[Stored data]

=== Begin Enclosure ===

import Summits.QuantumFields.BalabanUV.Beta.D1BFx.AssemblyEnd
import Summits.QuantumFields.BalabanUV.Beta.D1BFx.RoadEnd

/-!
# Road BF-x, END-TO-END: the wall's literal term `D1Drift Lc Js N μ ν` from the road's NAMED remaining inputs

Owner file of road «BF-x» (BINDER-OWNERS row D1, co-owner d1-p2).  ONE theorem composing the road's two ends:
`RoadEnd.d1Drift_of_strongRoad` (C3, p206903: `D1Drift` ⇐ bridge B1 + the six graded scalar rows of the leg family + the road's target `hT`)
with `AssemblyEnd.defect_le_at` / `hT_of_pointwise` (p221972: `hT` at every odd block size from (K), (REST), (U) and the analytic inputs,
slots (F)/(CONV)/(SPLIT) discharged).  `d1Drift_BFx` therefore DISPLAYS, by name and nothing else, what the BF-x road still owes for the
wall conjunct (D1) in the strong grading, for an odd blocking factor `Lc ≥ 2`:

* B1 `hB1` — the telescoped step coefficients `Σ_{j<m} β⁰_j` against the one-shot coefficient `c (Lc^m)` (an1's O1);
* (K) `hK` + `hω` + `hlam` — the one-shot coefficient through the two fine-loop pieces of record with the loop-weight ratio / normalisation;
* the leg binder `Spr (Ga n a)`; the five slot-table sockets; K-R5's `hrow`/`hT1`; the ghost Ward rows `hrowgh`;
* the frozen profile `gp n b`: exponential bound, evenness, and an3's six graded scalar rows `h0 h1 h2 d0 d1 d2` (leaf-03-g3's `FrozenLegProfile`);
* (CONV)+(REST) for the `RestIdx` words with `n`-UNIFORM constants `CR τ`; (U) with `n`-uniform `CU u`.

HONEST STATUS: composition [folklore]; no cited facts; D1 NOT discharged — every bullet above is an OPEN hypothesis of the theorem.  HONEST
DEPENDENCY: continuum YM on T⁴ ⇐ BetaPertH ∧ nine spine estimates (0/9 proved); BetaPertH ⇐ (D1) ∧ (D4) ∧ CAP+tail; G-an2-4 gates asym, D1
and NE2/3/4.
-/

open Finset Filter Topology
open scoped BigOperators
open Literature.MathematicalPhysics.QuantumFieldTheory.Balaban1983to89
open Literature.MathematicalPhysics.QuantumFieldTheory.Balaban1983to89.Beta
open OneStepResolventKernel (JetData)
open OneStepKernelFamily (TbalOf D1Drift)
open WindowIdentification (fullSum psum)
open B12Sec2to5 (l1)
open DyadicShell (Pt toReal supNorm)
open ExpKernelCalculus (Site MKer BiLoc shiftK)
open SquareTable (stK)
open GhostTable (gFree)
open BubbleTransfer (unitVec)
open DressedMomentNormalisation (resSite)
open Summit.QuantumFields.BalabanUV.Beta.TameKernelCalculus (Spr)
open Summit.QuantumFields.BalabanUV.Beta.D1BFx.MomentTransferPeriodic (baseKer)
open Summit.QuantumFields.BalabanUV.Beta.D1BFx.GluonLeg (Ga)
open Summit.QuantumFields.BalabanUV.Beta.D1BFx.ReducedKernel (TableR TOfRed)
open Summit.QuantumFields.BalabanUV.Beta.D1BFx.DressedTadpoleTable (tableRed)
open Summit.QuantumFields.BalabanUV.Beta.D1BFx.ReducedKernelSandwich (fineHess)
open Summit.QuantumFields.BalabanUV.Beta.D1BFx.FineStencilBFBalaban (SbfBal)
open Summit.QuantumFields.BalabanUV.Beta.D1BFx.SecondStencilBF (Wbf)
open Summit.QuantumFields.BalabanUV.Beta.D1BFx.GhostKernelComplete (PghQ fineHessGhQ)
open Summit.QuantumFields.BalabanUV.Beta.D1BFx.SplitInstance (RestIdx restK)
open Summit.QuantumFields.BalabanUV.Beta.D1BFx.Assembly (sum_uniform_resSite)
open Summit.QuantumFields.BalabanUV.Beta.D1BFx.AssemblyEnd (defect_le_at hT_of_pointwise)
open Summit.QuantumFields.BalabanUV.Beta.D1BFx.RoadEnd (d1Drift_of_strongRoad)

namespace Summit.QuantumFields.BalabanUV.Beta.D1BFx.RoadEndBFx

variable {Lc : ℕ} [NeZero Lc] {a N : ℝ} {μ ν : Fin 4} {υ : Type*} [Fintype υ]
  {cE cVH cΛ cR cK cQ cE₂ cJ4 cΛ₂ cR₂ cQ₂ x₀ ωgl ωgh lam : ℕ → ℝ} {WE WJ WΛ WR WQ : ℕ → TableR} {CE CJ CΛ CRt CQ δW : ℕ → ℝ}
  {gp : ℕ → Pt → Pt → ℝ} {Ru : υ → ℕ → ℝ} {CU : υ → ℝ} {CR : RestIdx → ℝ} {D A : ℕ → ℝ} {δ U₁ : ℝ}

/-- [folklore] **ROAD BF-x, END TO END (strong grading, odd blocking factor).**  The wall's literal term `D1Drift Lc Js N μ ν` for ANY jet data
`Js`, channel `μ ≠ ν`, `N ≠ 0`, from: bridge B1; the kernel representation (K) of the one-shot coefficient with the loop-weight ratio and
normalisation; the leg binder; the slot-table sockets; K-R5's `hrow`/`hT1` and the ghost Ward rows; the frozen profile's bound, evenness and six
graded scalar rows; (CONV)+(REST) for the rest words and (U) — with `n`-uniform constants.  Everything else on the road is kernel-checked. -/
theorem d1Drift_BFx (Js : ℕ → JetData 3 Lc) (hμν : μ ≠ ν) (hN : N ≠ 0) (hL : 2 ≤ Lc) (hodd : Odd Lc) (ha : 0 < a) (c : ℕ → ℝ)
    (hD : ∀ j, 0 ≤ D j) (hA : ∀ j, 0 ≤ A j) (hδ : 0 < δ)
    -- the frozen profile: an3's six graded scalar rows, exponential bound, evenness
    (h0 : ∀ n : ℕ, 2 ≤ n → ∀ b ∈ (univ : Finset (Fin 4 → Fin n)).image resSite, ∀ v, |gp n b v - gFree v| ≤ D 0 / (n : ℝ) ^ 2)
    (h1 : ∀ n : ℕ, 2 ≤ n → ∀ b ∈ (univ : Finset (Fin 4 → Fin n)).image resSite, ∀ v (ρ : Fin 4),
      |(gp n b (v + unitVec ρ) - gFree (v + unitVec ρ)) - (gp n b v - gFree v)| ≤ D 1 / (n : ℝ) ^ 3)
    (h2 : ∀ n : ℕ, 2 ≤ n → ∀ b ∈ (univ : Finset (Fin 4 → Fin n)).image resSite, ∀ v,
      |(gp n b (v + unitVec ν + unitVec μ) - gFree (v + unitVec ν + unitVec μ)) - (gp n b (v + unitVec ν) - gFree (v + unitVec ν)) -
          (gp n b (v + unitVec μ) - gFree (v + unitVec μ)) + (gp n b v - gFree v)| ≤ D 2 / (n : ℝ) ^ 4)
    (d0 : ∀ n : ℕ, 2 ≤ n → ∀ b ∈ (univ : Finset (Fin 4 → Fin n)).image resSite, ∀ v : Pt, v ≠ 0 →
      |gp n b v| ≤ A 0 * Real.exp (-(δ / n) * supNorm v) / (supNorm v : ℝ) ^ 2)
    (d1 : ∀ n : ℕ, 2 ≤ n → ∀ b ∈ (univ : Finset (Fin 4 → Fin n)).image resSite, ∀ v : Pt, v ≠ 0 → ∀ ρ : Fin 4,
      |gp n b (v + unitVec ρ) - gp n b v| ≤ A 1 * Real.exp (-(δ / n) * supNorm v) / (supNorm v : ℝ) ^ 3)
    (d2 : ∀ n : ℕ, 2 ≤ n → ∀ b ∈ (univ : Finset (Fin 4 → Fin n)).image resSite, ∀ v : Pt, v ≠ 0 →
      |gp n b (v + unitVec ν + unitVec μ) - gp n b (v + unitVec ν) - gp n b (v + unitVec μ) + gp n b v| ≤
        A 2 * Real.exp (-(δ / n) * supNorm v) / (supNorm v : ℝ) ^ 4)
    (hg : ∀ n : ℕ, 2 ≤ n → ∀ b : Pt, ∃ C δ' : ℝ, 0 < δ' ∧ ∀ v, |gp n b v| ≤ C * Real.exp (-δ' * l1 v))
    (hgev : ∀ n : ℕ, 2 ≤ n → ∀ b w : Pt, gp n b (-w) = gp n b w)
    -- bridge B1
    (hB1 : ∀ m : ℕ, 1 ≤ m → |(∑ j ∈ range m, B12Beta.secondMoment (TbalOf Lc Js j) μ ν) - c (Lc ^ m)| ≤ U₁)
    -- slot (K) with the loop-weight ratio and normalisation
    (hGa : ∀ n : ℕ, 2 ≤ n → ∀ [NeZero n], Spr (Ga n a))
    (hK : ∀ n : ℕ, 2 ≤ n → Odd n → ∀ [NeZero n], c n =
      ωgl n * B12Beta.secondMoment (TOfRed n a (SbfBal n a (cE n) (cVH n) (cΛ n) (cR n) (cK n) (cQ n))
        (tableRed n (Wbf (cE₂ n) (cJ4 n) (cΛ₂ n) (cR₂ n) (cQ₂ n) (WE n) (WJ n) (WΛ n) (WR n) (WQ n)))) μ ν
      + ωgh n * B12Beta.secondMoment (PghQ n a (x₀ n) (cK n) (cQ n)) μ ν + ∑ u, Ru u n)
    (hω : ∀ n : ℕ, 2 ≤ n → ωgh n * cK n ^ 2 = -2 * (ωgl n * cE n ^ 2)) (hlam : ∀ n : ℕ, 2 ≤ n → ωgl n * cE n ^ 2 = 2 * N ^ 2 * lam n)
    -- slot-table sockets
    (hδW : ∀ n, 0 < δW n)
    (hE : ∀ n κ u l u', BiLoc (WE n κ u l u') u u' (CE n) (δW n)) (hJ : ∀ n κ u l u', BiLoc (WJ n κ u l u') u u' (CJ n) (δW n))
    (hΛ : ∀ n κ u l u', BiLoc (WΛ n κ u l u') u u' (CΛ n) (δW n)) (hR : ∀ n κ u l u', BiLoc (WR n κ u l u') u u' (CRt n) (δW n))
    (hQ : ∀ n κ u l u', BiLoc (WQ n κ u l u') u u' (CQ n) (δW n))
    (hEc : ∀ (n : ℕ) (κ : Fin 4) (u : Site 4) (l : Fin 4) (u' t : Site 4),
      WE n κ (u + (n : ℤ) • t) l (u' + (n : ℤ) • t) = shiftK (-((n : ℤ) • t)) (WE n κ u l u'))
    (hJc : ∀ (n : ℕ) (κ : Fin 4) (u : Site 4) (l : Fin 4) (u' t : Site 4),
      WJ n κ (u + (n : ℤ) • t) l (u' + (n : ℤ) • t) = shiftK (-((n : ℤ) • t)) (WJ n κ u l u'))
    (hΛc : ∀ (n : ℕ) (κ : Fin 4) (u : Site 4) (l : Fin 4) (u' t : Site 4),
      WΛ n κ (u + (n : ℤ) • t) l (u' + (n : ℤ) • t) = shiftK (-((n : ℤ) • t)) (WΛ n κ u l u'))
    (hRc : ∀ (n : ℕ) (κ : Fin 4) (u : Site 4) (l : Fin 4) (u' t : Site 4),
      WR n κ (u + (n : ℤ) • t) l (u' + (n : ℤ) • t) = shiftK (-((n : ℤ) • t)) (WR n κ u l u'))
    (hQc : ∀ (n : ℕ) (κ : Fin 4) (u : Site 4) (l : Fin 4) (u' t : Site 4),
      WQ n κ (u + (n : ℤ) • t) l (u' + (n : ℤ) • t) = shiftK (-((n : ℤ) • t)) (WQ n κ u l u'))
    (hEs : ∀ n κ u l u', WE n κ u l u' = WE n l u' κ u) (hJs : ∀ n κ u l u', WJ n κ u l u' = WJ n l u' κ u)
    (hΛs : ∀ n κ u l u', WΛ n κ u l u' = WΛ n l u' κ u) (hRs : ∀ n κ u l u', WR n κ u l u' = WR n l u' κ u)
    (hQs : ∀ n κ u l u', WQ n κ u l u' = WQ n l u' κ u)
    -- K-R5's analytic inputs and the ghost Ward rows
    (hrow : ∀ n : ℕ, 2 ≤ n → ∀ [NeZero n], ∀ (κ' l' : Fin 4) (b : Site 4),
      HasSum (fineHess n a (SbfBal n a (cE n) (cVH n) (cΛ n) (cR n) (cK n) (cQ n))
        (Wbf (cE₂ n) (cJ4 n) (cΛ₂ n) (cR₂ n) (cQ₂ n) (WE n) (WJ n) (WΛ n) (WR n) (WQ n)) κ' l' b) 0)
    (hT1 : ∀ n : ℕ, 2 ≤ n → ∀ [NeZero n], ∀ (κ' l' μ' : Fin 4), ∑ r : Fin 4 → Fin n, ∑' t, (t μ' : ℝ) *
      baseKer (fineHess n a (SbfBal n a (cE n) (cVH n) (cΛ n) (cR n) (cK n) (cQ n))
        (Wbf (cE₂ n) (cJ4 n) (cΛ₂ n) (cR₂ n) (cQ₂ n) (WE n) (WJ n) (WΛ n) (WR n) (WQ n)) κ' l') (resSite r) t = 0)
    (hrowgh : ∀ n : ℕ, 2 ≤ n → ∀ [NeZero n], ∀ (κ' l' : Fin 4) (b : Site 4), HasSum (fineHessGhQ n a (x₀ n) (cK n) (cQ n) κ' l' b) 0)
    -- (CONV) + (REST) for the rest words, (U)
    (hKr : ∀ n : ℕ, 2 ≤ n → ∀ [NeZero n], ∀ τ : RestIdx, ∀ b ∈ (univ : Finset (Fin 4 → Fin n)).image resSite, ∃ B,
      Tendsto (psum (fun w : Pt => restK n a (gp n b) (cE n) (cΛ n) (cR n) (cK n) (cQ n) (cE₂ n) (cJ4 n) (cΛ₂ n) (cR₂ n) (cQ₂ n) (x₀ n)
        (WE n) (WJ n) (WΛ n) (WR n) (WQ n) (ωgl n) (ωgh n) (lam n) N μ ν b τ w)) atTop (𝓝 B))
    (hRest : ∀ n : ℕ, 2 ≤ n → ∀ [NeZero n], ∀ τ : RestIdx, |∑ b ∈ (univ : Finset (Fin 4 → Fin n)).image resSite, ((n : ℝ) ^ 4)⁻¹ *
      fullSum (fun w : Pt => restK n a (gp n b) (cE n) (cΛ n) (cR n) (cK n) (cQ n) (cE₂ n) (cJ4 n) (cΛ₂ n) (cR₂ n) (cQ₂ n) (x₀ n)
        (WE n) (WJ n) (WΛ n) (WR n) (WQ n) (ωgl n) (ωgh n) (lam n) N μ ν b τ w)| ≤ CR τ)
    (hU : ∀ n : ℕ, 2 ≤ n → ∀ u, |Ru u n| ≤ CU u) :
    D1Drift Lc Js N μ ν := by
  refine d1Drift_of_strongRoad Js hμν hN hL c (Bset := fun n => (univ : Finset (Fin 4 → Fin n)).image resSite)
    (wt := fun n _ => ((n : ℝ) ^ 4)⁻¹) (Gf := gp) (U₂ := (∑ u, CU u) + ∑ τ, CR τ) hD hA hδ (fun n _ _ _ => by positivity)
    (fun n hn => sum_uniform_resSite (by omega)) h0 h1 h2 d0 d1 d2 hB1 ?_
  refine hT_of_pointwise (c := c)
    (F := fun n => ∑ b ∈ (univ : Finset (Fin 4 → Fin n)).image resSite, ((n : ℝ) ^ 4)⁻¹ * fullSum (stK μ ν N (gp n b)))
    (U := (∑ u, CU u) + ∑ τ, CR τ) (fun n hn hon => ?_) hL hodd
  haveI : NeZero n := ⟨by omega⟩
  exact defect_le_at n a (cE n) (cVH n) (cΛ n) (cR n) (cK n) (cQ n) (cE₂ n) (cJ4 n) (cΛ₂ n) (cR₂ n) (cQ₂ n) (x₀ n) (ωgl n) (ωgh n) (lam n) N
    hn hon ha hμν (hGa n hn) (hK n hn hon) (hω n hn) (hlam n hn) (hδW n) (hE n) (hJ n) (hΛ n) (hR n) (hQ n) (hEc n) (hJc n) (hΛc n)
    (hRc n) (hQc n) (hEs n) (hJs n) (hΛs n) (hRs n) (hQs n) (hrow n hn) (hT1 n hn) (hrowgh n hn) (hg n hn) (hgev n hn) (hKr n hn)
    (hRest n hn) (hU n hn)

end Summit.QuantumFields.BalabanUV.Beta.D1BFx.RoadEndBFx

=== End Enclosure ===

▸ DESCRIPTION OF THE TASK:
Which lines of the data contain the string "hodd"? Copy each of them.

▸ EXERCISE ANSWER:
theorem d1Drift_BFx (Js : ℕ → JetData 3 Lc) (hμν : μ ≠ ν) (hN : N ≠ 0) (hL : 2 ≤ Lc) (hodd : Odd Lc) (ha : 0 < a) (c : ℕ → ℝ)
    (U := (∑ u, CU u) + ∑ τ, CR τ) (fun n hn hon => ?_) hL hodd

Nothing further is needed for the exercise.